欧州連合(EU)や国際通貨基金(IMF)が融資の条件として提示した財政・構造改革案を受け入れるかどうかを問うギリシャの国民投票が5日行われる。投票権者は18歳以上の約985万人。

ギリシャと債権者団の交渉は決裂、財政再建・構造改革案がまだ生きているかはっきりしない中、否決ならギリシャの単一通貨ユーロ圏(19カ国)からの離脱は不可避となる。

ギリシャのチプラス首相がEUの行政執行機関・欧州委員会、欧州中央銀行(ECB)、IMFの債権者団との交渉を蹴り、国民投票の実施を一方的に宣言した6月27日以降の世論調査を見てみよう。

世論調査をもとに筆者作成
世論調査をもとに筆者作成

青い折れ線グラフが債権者団の財政・構造改革案を「受け入れる」、赤い折れ線グラフが「拒否する」である。18回行われた世論調査で「受け入れる」が「拒否する」を上回ったのはたった5回しかない。

「拒否」派のチプラス首相率いる急進左派連合(SYRIZA)が終盤になって再び盛り返し、「拒否」が1ポイントリードしている。世論調査のトレンドを見ると、財政・構造改革案は「拒否」される可能性が強い。

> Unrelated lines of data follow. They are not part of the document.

import Summits.SmoothPoincare4.SmoothPoincare4.Theorems.SullivanDualWitnessChargeDefs
import Mathlib.MeasureTheory.Integral.Lebesgue.Basic
import Mathlib.MeasureTheory.Constructions.BorelSpace.Complex

/-!
# Vocabulary of the line `crofton-pencil-laminar-charge` for crux `Target`
(item stmt-SmoothPoincare4-7823, route route-SmoothPoincare4-SullivanDual; skeleton v2
`Cruxes/Target/Lines/crofton_pencil_laminar_charge.lean`, lead a1)

Route-posited objects of the line, landed once here so that the files of the registered stubs
`stub_dualPlane` / `stub_linesOrCurve` can be stated over ONE tree definition each (as line
`pencil-incompleteness` did with `SullivanDualWitnessChargeDefs`):

* `Yc σ p x` — the complex flat coordinates of the standard end in chart `σ : Bool`
  (`σ = false`: the tree's `Ycoord p x = (z, w)`; `σ = true`: the swapped pair `(w, z)`);
* `IsLine σ J u a b` — a `J`-LINE of chart `σ` with direction `a` and intercept `b`: a proper,
  injective, immersed, non-constant entire `J`-curve asymptotic in its canonical parametrisation to
  `w = a z + b` (resp. `z = a w + b`) — Gromov's `H`-spheres of `(Σ ∖ p) ∪ ℂP¹` minus their point at
  infinity, typed without the compactification; `isLine_false_zero_iff` links to the sibling
  vocabulary (`IsLine false J u 0 b ↔ IsPencilMember J u b`);
* `lineEnergy ι u` — the energy `∫ ‖d(ι ∘ u)‖² ∈ [0, ∞]` of a parametrised curve in the metric of a
  map `ι : Σ → ℝᴺ`;
* `BoundedLines S p J` — "the dual plane of `J` is compact": for some smooth injective immersion
  `ι : Σ → ℝᴺ` the energies of all `J`-lines of both charts are uniformly bounded.

Registered helper proved here (so that the file serves the crux item): `helper_isLine_false_zero_iff`.
Deliberately NOT here: the stub statements and any claim about dual planes.
-/

noncomputable section

-- the prescribed namespace `Summit.<P>.<Sub>.…` duplicates `SmoothPoincare4` (P = Sub)
set_option linter.dupNamespace false

open scoped Manifold ContDiff Topology ENNReal NNReal
open Set Filter MeasureTheory Literature.Geometry.Kaehler Literature.Geometry.Symplectic
  Literature.Topology.FourManifolds
open Summit.SmoothPoincare4.SmoothPoincare4.Theorems.WitnessCharge.PencilIncompleteness

namespace Summit.SmoothPoincare4.SmoothPoincare4.Theorems.Target.CroftonPencil

variable {S : HomotopySphere 4}

/-! ## Vocabulary -/


/-- Complex flat coordinates of the standard end in chart `σ`: for `σ = false` the tree's
`Ycoord p x = (z, w)`; for `σ = true` the SWAPPED pair `(w, z)` (a unitary change of the flat
coordinates, preserving `i` and `ω₀`). Lines of chart `false` are asymptotic to `w = a z + b`,
lines of chart `true` to `z = a w + b`; together the two charts cover every line of
`X̄ = (Σ ∖ p) ∪ ℂP¹` other than the line at infinity. -/
def Yc (σ : Bool) (p : S.carrier) (x : punctured p) : ℂ × ℂ :=
  if σ then ((Ycoord p x).2, (Ycoord p x).1) else Ycoord p x

/-- A `J`-LINE of chart `σ` with direction `a` and intercept `b`: a non-constant `C^∞` entire
`J`-curve `u : ℂ → Σ ∖ p` which is injective, immersed, PROPER, and asymptotic at infinity, in its
canonical parametrisation, to the affine complex line of chart `σ` with data `(a, b)`:
`(Yc σ (u ξ)).1 − ξ → 0` and `(Yc σ (u ξ)).2 − a ξ → b` along `cocompact ℂ`. For `σ = false`,
`a = 0` this is exactly the tree's `IsPencilMember J u b` (`isLine_false_zero_iff`). These are the
embedded `J̄`-spheres in the line class of `X̄ ≅ Σ # ℂP²` minus their point at infinity
(Gromov 1985 §2.4.A; McKay math/0101017 §6), written without compactifying the end. -/
def IsLine (σ : Bool) {p : S.carrier}
    (J : ∀ x : punctured p, TangentSpace (𝓡 4) x →L[ℝ] TangentSpace (𝓡 4) x)
    (u : ℂ → punctured p) (a b : ℂ) : Prop :=
  IsEntireJCurve (𝓡 4) J u ∧ Function.Injective u ∧
  (∀ ξ : ℂ, Function.Injective (mfderiv 𝓘(ℝ, ℂ) (𝓡 4) u ξ)) ∧
  (∀ K : Set (punctured p), IsCompact K → IsCompact (u ⁻¹' K)) ∧
  Tendsto (fun ξ : ℂ => (Yc σ p (u ξ)).1 - ξ) (cocompact ℂ) (𝓝 0) ∧
  Tendsto (fun ξ : ℂ => (Yc σ p (u ξ)).2 - a * ξ) (cocompact ℂ) (𝓝 b)

/-- Link with the sibling line's vocabulary: the lines of chart `false` with direction `0` are
exactly the pencil members of line `pencil-incompleteness` (crux `WitnessCharge`). -/
theorem isLine_false_zero_iff {p : S.carrier}
    {J : ∀ x : punctured p, TangentSpace (𝓡 4) x →L[ℝ] TangentSpace (𝓡 4) x}
    {u : ℂ → punctured p} {b : ℂ} : IsLine false J u 0 b ↔ IsPencilMember J u b := by
  simp only [IsLine, IsPencilMember, Yc, zero_mul, sub_zero, Bool.false_eq_true, ↓reduceIte]

/-- ENERGY of a parametrised curve `u : ℂ → Σ ∖ p` in the metric induced by a map
`ι : Σ → ℝᴺ` (an embedding in use): `∫ ‖d(ι ∘ u)‖² ∈ [0, ∞]` (lower Lebesgue integral of the
squared operator norm of the real derivative — no junk value). For a `J`-line in its canonical
parametrisation this is comparable, with constants depending only on `(Σ, ι, J)`, to the area of
its closure (a smooth sphere through `p`) in `Σ`, and it is finite. -/
def lineEnergy {N : ℕ} (ι : S.carrier → EuclideanSpace ℝ (Fin N)) {p : S.carrier}
    (u : ℂ → punctured p) : ℝ≥0∞ :=
  ∫⁻ ξ : ℂ, ENNReal.ofReal (‖fderiv ℝ (fun ζ : ℂ => ι (u ζ).1) ξ‖ ^ 2)

/-- BOUNDED LINES ("the dual plane of `J` is compact"): for some smooth injective immersion
`ι : Σ → ℝᴺ` (all give comparable metrics, `Σ` being compact) the energies of ALL `J`-lines of
both charts are bounded by one constant. Holds for the standard structure of `S⁴ ∖ pt = ℂ²`
(lines are the affine lines; their closures are round `2`-spheres through the pole of area `≤ 4π`). -/
def BoundedLines (S : HomotopySphere 4) (p : S.carrier)
    (J : ∀ x : punctured p, TangentSpace (𝓡 4) x →L[ℝ] TangentSpace (𝓡 4) x) : Prop :=
  ∃ (N : ℕ) (ι : S.carrier → EuclideanSpace ℝ (Fin N)),
    ContMDiff (𝓡 4) 𝓘(ℝ, EuclideanSpace ℝ (Fin N)) ∞ ι ∧ Function.Injective ι ∧
    (∀ x : S.carrier, Function.Injective (mfderiv (𝓡 4) 𝓘(ℝ, EuclideanSpace ℝ (Fin N)) ι x)) ∧
    ∃ A : ℝ≥0, ∀ (σ : Bool) (a b : ℂ) (u : ℂ → punctured p),
      IsLine σ J u a b → lineEnergy ι u ≤ (A : ℝ≥0∞)


/-- **Registered helper `helper_isLine_false_zero_iff`**: the lines of chart `false` with
direction `0` are exactly the pencil members of line `pencil-incompleteness` (crux
`WitnessCharge`) — the link between the two vocabularies, for every `J`, `u`, `b`. -/
theorem helper_isLine_false_zero_iff :
    ∀ (S : HomotopySphere 4) (p : S.carrier)
      (J : ∀ x : punctured p, TangentSpace (𝓡 4) x →L[ℝ] TangentSpace (𝓡 4) x)
      (u : ℂ → punctured p) (b : ℂ), IsLine false J u 0 b ↔ IsPencilMember J u b := by
  intro S p J u b
  exact isLine_false_zero_iff

end Summit.SmoothPoincare4.SmoothPoincare4.Theorems.Target.CroftonPencil

end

バルファキス財務相は債権者団の財政・構造改革案について「ギリシャへのテロ」と国民の嫌悪感情をあおりにあおっている。チプラス首相は「ノーを選択してもユーロを離脱することにはならない。より強い立場で債権者団との交渉に臨むことができる」と主張する。

債権者団とギリシャの差は4億ユーロ

英紙フィナンシャル・タイムズによると、6月25日に行われたギリシャと債権者団の最終交渉は6億ユーロの差まで縮まっていた。

ホテルが23%の付加価値税(VAT、日本の消費税に相当)から外され、13%の税率にすることで妥協が成立し、その差は4億ユーロ(約546億円)に縮まろうとしていた。

債権者団が交渉妥結を確信したとき、チプラス首相は席を立った。SYRIZA関係者と相談するためだ。チプラス首相は新たな10の要求を示した紙を持って戻ってきた。債権者団の堪忍袋の緒が切れた。

白紙に戻った債権者団の財政・構造改革案は次の通りだ。

(1)23%、13%(生活に必要な食料、電気代、ホテル、水道代など)、6%(医薬品、本、劇場代など)の3段階付加価値税を7月1日から導入。歳入を対国内総生産(GDP)比で1%増やす。

(2)年金受給年齢を2022年までに67歳に引き上げる。

(3)貧困層の年金生活者に支給されていた手当てについて、2020年までに余裕のある上位20%をなくす。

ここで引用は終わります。